Workflows For Cycling Systems¶
A model run and associated processing may need to be cycled for the following reasons:
In real time forecasting systems, a new forecast may be initiated at regular intervals when new real time data comes in.
It may be convenient (or necessary, e.g. due to job runner queue limits) to split single long model runs into many smaller chunks, each with associated pre- and post-processing workflows.
Cylc provides two ways of constructing workflows for cycling systems: cycling workflows and parameterized tasks.
This is Cylc’s classic cycling mode as described in the Introduction. Each
instance of a cycling job is represented by a new instance of the same task,
with a new cycle point. The workflow configuration defines patterns for
extending the workflow on the fly, so it can keep running indefinitely if
necessary. For example, to cycle
model.exe on a monthly sequence we
could define a single task
model, an initial cycle point, and a
monthly sequence. Cylc then generates the date-time sequence and creates a new
task instance for each cycle point as it comes up. Workflow dependencies are
defined generically with respect to the “current cycle point” of the tasks
This is the only sensible way to run very large workflows or operational workflows that need to continue cycling indefinitely. The cycling is configured with standards-based ISO 8601 date-time recurrence expressions. Multiple cycling sequences can be used at once in the same workflow. See Scheduling - Dependency Graphs.

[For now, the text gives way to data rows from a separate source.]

/-!
# The constants of a Lüscher series are the Haar cumulants of the action (eq. (4.9) order by order)

HONEST FRAMING: exact (Metropolis-corrected) sampling algorithms for lattice gauge theory; figures of merit are
autocorrelation/cost numbers at stated couplings and volumes; no continuum-physics claim.

Lüscher, CMP 293 (2010) 899, §4.2 eq. (4.9): the field-independent term of the flow equation is
`Ċ_t = -(1,S)_t/(1,1)_t = -⟨S e^{-tS}⟩/⟨e^{-tS}⟩` (Haar means), i.e. `Ċ_t = (d/dt) log ⟨e^{-tS}⟩`: the
constants `Ċ^{(k)}` of the series are, up to signs and factorials, the CUMULANTS of `S` under the product Haar
measure. This file proves the statement ORDER BY ORDER for EVERY smooth solution of the recursion
(4.12)–(4.15) (`IsLuscherSeries`) of any smooth action `S`, with no analytic input beyond Green's identity:

* `IsLuscherSeries.const_moment_identity`: for every `N`,
  `∑_{m=0}^{N} (-1)^{N-m} Ċ^{(N-m)} ⟨S^m⟩ / m! = -⟨S^{N+1}⟩ / N!` — the coefficient of `t^N` in
  `Ċ_t · ⟨e^{-tS}⟩ = -⟨S e^{-tS}⟩`;
* `IsLuscherSeries.const_zero_eq`: `Ċ^{(0)} = -⟨S⟩`; `IsLuscherSeries.const_one_eq`: `Ċ^{(1)} = ⟨S²⟩ - ⟨S⟩²`
  (the variance).

Proof: pair the recursion with `S^j` and integrate. Green's identity (`integral_mul_linkLap`) and the chain
rule `∂(S^{j+1}) = (j+1) S^j ∂S` give `∫ S^j ∑∂S∂S̃^{(k)} = (j+1)⁻¹ ∫ S^{j+1} Δ S̃^{(k)}`, so the numbers
`F(j,k) = (-1)^k ∫ S^j Δ S̃^{(k)} / j!` satisfy `F(j,k+1) = F(j+1,k) + (-1)^{k+1} Ċ^{(k+1)} ⟨S^j⟩/j!`, with
`F(0,k) = 0` (`∫ Δ = 0`) and `F(j,0) = (⟨S^{j+1}⟩ + Ċ^{(0)}⟨S^j⟩)/j!`; telescoping along `j + k = N` gives the
identity. (THEORY-1 §15, FACT N2: "the constants are physical, not junk".)

References: M. Lüscher, CMP 293 (2010) 899 [Luscher2010Trivializing, arXiv:0907.5491], §4.2 eqs. (4.5)–(4.9),
§4.3 eqs. (4.12)–(4.15).
-/

namespace Summit.Ventures.LatticeQCDFlow.TrivializingMaps

open MeasureTheory
open Literature.MathematicalPhysics.QuantumFieldTheory
open Literature.MathematicalPhysics.QuantumFieldTheory.Luscher2010
open scoped Matrix Matrix.Norms.Frobenius ContDiff Nat

noncomputable section

variable {d L n : ℕ} [NeZero L]

/-! ## §1. Calculus: `Δ` of a smooth functional is smooth; `∂(S^{j+1}) = (j+1) S^j ∂S` -/

/-- `Δ f` is smooth for smooth `f`. [folklore] -/
theorem contDiff_linkLap (B : SuBasis n) {f : AmbConfig d L n → ℝ} (hf : ContDiff ℝ ∞ f) :
    ContDiff ℝ ∞ (linkLap B f) := by
  have h : linkLap B f = fun W => -∑ e : Edge d L, ∑ a : B.ι,
      linkDeriv e (B.T a) (linkDeriv e (B.T a) f) W := rfl
  rw [h]
  exact ContDiff.neg (ContDiff.sum fun e _ => ContDiff.sum fun a _ =>
    contDiff_linkDeriv (contDiff_linkDeriv hf e (B.T a)) e (B.T a))

/-- **Chain rule for powers**: `∂_{e,X}(S^{j+1}) = (j+1) S^j ∂_{e,X} S` for differentiable `S`.
[cite: Luscher2010Trivializing, App. A eq. (A.3)] -/
theorem linkDeriv_pow_succ {S : AmbConfig d L n → ℝ} (hS : Differentiable ℝ S) (e : Edge d L)
    (X : Matrix (Fin n) (Fin n) ℂ) : ∀ (j : ℕ) (W : AmbConfig d L n),
    linkDeriv e X (fun W' => S W' ^ (j + 1)) W = (j + 1 : ℝ) * S W ^ j * linkDeriv e X S W
  | 0, W => by
      have h : (fun W' => S W' ^ (0 + 1)) = S := funext fun W' => by rw [zero_add, pow_one]
      rw [h]; simp
  | j + 1, W => by
      have h : (fun W' => S W' ^ (j + 1 + 1)) = fun W' => S W' * S W' ^ (j + 1) :=
        funext fun W' => by rw [pow_succ']
      have hg : DifferentiableAt ℝ (fun W' => S W' ^ (j + 1)) W := (hS.pow (j + 1)) W
      rw [h, linkDeriv_mul_of_differentiableAt e X (hS W) hg, linkDeriv_pow_succ hS e X j W]
      push_cast
      ring

/-! ## §2. Pairing the recursion with powers of the action -/

section Pairing

variable (B : SuBasis n) {S : AmbConfig d L n → ℝ}

/-- Continuity on `SU(n)^E` of a smooth ambient functional composed with `ι`. [folklore] -/
private theorem cont_coe {f : AmbConfig d L n → ℝ} (hf : ContDiff ℝ ∞ f) :
    Continuous fun U : GaugeConfig d L (Matrix.specialUnitaryGroup (Fin n) ℂ) => f (WilsonFlow.coeConfig U) :=
  hf.continuous.comp WilsonFlow.continuous_coeConfig

/-- **Green with a power weight**: `∫ S^j ∑_{e,a} ∂^a_e S ∂^a_e f = (j+1)⁻¹ ∫ S^{j+1} Δ f` for smooth `S, f`
(`∑_a S^j ∂S ∂f = (j+1)⁻¹ ∑_a ∂(S^{j+1}) ∂f`, then Green's identity). [cite: Luscher2010Trivializing, §4.2 eq. (4.8)] -/
theorem integral_pow_mul_bilinear (hS : ContDiff ℝ ∞ S) {f : AmbConfig d L n → ℝ} (hf : ContDiff ℝ ∞ f)
    (j : ℕ) :
    ∫ U, S (WilsonFlow.coeConfig U) ^ j * ∑ e : Edge d L, ∑ a : B.ι,
        linkDeriv e (B.T a) S (WilsonFlow.coeConfig U) * linkDeriv e (B.T a) f (WilsonFlow.coeConfig U)
        ∂(trivialMeasure (Matrix.specialUnitaryGroup (Fin n) ℂ) d L) =
      ((j : ℝ) + 1)⁻¹ * ∫ U, S (WilsonFlow.coeConfig U) ^ (j + 1) * linkLap B f (WilsonFlow.coeConfig U)
        ∂(trivialMeasure (Matrix.specialUnitaryGroup (Fin n) ℂ) d L) := by
  have hG := integral_mul_linkLap B (hS.pow (j + 1)) hf
  have hD := hS.differentiable (by simp)
  simp only [linkDeriv_pow_succ hD] at hG
  -- each summand: `∫ (j+1) S^j ∂S ∂f = (j+1) ∫ S^j ∂S ∂f`
  have hterm : ∀ (e : Edge d L) (a : B.ι),
      ∫ U, ((j : ℝ) + 1) * S (WilsonFlow.coeConfig U) ^ j * linkDeriv e (B.T a) S (WilsonFlow.coeConfig U) *
          linkDeriv e (B.T a) f (WilsonFlow.coeConfig U)
          ∂(trivialMeasure (Matrix.specialUnitaryGroup (Fin n) ℂ) d L) =
        ((j : ℝ) + 1) * ∫ U, S (WilsonFlow.coeConfig U) ^ j * (linkDeriv e (B.T a) S (WilsonFlow.coeConfig U) *
          linkDeriv e (B.T a) f (WilsonFlow.coeConfig U))
          ∂(trivialMeasure (Matrix.specialUnitaryGroup (Fin n) ℂ) d L) := by
    intro e a
    rw [← integral_const_mul]
    refine integral_congr_ae (Filter.Eventually.of_forall fun U => ?_)
    simp only
    ring
  have hi : ∀ (e : Edge d L) (a : B.ι), Integrable
      (fun U : GaugeConfig d L (Matrix.specialUnitaryGroup (Fin n) ℂ) =>
        S (WilsonFlow.coeConfig U) ^ j * (linkDeriv e (B.T a) S (WilsonFlow.coeConfig U) *
          linkDeriv e (B.T a) f (WilsonFlow.coeConfig U)))
      (trivialMeasure (Matrix.specialUnitaryGroup (Fin n) ℂ) d L) := fun e a =>
    integrable_trivialMeasure_of_continuous (((cont_coe hS).pow j).mul
      ((cont_coe (contDiff_linkDeriv hS e (B.T a))).mul (cont_coe (contDiff_linkDeriv hf e (B.T a)))))
  -- the left-hand side as a double sum of integrals
  have hL : ∫ U, S (WilsonFlow.coeConfig U) ^ j * ∑ e : Edge d L, ∑ a : B.ι,
        linkDeriv e (B.T a) S (WilsonFlow.coeConfig U) * linkDeriv e (B.T a) f (WilsonFlow.coeConfig U)
        ∂(trivialMeasure (Matrix.specialUnitaryGroup (Fin n) ℂ) d L) =
      ∑ e : Edge d L, ∑ a : B.ι, ∫ U, S (WilsonFlow.coeConfig U) ^ j *
        (linkDeriv e (B.T a) S (WilsonFlow.coeConfig U) * linkDeriv e (B.T a) f (WilsonFlow.coeConfig U))
        ∂(trivialMeasure (Matrix.specialUnitaryGroup (Fin n) ℂ) d L) := by
    simp_rw [Finset.mul_sum]
    rw [integral_finsetSum _ fun e _ => integrable_finsetSum _ fun a _ => hi e a]
    exact Finset.sum_congr rfl fun e _ => integral_finsetSum _ fun a _ => hi e a
  rw [hL, hG]
  simp_rw [hterm, ← Finset.mul_sum]
  have hj : ((j : ℝ) + 1) ≠ 0 := by positivity
  rw [← mul_assoc, inv_mul_cancel₀ hj, one_mul]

Parameterized Tasks as a Proxy for Cycling¶
It is also possible to run cycling jobs with a pre-defined static workflow in which each instance of a cycling job is represented by a different task: as far as the abstract workflow is concerned there is no cycling. The sequence of tasks can be constructed efficiently, however, using Cylc’s built-in workflow parameters (Parameterized Cycling) or explicit Jinja2 loops (Jinja2).
For example, to run
model.exe 12 times on a monthly cycle we could
loop over an integer parameter
R = 0, 1, 2, ..., 11 to define tasks
model-R0, model-R1, model-R2, ...model-R11, and the parameter
values could be multiplied by the interval
P1M (one month) to get
the start point for the corresponding model run.
This method is only good for smaller workflows of finite duration because every single task has to be mapped out in advance, and Cylc has to be aware of all of them throughout the entire run. Additionally Cylc’s cycling workflow capabilities (above) are more powerful, more flexible, and generally easier to use (Cylc will generate the cycle point date-times for you, for instance), so that is the recommended way to drive most cycling systems.
The primary use for parameterized tasks in Cylc is to generate ensembles and other groups of related tasks at the same cycle point, not as a proxy for cycling.
Mixed Cycling Workflows¶
For completeness we note that parameterized cycling can be used within a cycling workflow. For example, in a daily cycling workflow long (daily) model runs could be split into four shorter runs by parameterized cycling. A simpler six-hourly cycling workflow should be considered first, however.